_About this task_
Below are some entries. Output each one exactly as it appears.

_Data for the task_

/-- **The strain of `∂ₜu` along the model**: for a model solution on `[a, b] × T^d`,
`½((∂_j∂ₜu)_i + (∂_i∂ₜu)_j) = ν(ΔS)_{ij} − ⅔(P_{st}(S²))_{ij}`, `(ΔS)_{ij} = ½((∂_jΔu)_i + (∂_iΔu)_j)`.
[cite: Miller2023StrainModel, §4 eq. (4.1)] -/
theorem _root_.Literature.Analysis.FluidPDE.Torus.IsStrainModelSolutionOn.symGrad_timeDerivWithin_eq
    [Nonempty d] (h : Torus.IsStrainModelSolutionOn (Icc a b) ν u) {t : ℝ}
    (ht : t ∈ Icc a b) (i j : d) (x : UnitAddTorus d) :
    (Torus.partialDeriv j (Torus.timeDerivWithin (Icc a b) u t) x i +
        Torus.partialDeriv i (Torus.timeDerivWithin (Icc a b) u t) x j) / 2 =
      ν * ((Torus.partialDeriv j (Torus.laplacian (u t)) x i +
          Torus.partialDeriv i (Torus.laplacian (u t)) x j) / 2) -
        (2 / 3 : ℝ) * Torus.strainProjection (fun a b y =>
          ∑ c, ((Torus.partialDeriv c (u t) y a + Torus.partialDeriv a (u t) y c) / 2) *
            ((Torus.partialDeriv b (u t) y c + Torus.partialDeriv c (u t) y b) / 2)) i j x := by
  have hut : Torus.IsSmooth (u t) := h.smooth.isSmooth_slice ht
  set M : d → d → UnitAddTorus d → ℝ := fun a b y =>
    ∑ c, ((Torus.partialDeriv c (u t) y a + Torus.partialDeriv a (u t) y c) / 2) *
      ((Torus.partialDeriv b (u t) y c + Torus.partialDeriv c (u t) y b) / 2) with hM
  have hMs : ∀ a b, Torus.IsSmooth (M a b) := fun a b => isSmooth_strainSq hut a b
  have hZ : Torus.IsSmooth (Torus.strainPotential M) := Torus.isSmooth_strainPotential hMs
  have hΔ : Torus.IsSmooth (Torus.laplacian (u t)) := hut.laplacian
  have hw : Torus.timeDerivWithin (Icc a b) u t =
      ν • Torus.laplacian (u t) + (-(2 / 3 : ℝ)) • Torus.strainPotential M := by
    funext y
    rw [h.timeDerivWithin_eq ht y, Pi.add_apply, Pi.smul_apply, Pi.smul_apply, neg_smul, sub_eq_add_neg]
  have hd : ∀ j, Torus.partialDeriv j (Torus.timeDerivWithin (Icc a b) u t) =
      ν • Torus.partialDeriv j (Torus.laplacian (u t)) +
        (-(2 / 3 : ℝ)) • Torus.partialDeriv j (Torus.strainPotential M) := by
    intro j
    rw [hw, Torus.partialDeriv_add ((hΔ.smul ν).isContDiff (by simp)) ((hZ.smul _).isContDiff (by simp)),
      Torus.partialDeriv_const_smul (hΔ.isContDiff (by simp)),
      Torus.partialDeriv_const_smul (hZ.isContDiff (by simp))]
  have hd' : ∀ j i, Torus.partialDeriv j (Torus.timeDerivWithin (Icc a b) u t) x i =
      ν * Torus.partialDeriv j (Torus.laplacian (u t)) x i +
        (-(2 / 3 : ℝ)) * Torus.partialDeriv j (Torus.strainPotential M) x i := by
    intro j i
    rw [hd j]
    simp only [Pi.add_apply, Pi.smul_apply, PiLp.add_apply, PiLp.smul_apply, smul_eq_mul]
  rw [hd' j i, hd' i j, Torus.strainProjection]
  ring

_Answer to the exercise_
/-- **The strain of `∂ₜu` along the model**: for a model solution on `[a, b] × T^d`,
`½((∂_j∂ₜu)_i + (∂_i∂ₜu)_j) = ν(ΔS)_{ij} − ⅔(P_{st}(S²))_{ij}`, `(ΔS)_{ij} = ½((∂_jΔu)_i + (∂_iΔu)_j)`.
[cite: Miller2023StrainModel, §4 eq. (4.1)] -/
theorem _root_.Literature.Analysis.FluidPDE.Torus.IsStrainModelSolutionOn.symGrad_timeDerivWithin_eq
    [Nonempty d] (h : Torus.IsStrainModelSolutionOn (Icc a b) ν u) {t : ℝ}
    (ht : t ∈ Icc a b) (i j : d) (x : UnitAddTorus d) :
    (Torus.partialDeriv j (Torus.timeDerivWithin (Icc a b) u t) x i +
        Torus.partialDeriv i (Torus.timeDerivWithin (Icc a b) u t) x j) / 2 =
      ν * ((Torus.partialDeriv j (Torus.laplacian (u t)) x i +
          Torus.partialDeriv i (Torus.laplacian (u t)) x j) / 2) -
        (2 / 3 : ℝ) * Torus.strainProjection (fun a b y =>
          ∑ c, ((Torus.partialDeriv c (u t) y a + Torus.partialDeriv a (u t) y c) / 2) *
            ((Torus.partialDeriv b (u t) y c + Torus.partialDeriv c (u t) y b) / 2)) i j x := by
  have hut : Torus.IsSmooth (u t) := h.smooth.isSmooth_slice ht
  set M : d → d → UnitAddTorus d → ℝ := fun a b y =>
    ∑ c, ((Torus.partialDeriv c (u t) y a + Torus.partialDeriv a (u t) y c) / 2) *
      ((Torus.partialDeriv b (u t) y c + Torus.partialDeriv c (u t) y b) / 2) with hM
  have hMs : ∀ a b, Torus.IsSmooth (M a b) := fun a b => isSmooth_strainSq hut a b
  have hZ : Torus.IsSmooth (Torus.strainPotential M) := Torus.isSmooth_strainPotential hMs
  have hΔ : Torus.IsSmooth (Torus.laplacian (u t)) := hut.laplacian
  have hw : Torus.timeDerivWithin (Icc a b) u t =
      ν • Torus.laplacian (u t) + (-(2 / 3 : ℝ)) • Torus.strainPotential M := by
    funext y
    rw [h.timeDerivWithin_eq ht y, Pi.add_apply, Pi.smul_apply, Pi.smul_apply, neg_smul, sub_eq_add_neg]
  have hd : ∀ j, Torus.partialDeriv j (Torus.timeDerivWithin (Icc a b) u t) =
      ν • Torus.partialDeriv j (Torus.laplacian (u t)) +
        (-(2 / 3 : ℝ)) • Torus.partialDeriv j (Torus.strainPotential M) := by
    intro j
    rw [hw, Torus.partialDeriv_add ((hΔ.smul ν).isContDiff (by simp)) ((hZ.smul _).isContDiff (by simp)),
      Torus.partialDeriv_const_smul (hΔ.isContDiff (by simp)),
      Torus.partialDeriv_const_smul (hZ.isContDiff (by simp))]
  have hd' : ∀ j i, Torus.partialDeriv j (Torus.timeDerivWithin (Icc a b) u t) x i =
      ν * Torus.partialDeriv j (Torus.laplacian (u t)) x i +
        (-(2 / 3 : ℝ)) * Torus.partialDeriv j (Torus.strainPotential M) x i := by
    intro j i
    rw [hd j]
    simp only [Pi.add_apply, Pi.smul_apply, PiLp.add_apply, PiLp.smul_apply, smul_eq_mul]
  rw [hd' j i, hd' i j, Torus.strainProjection]
  ring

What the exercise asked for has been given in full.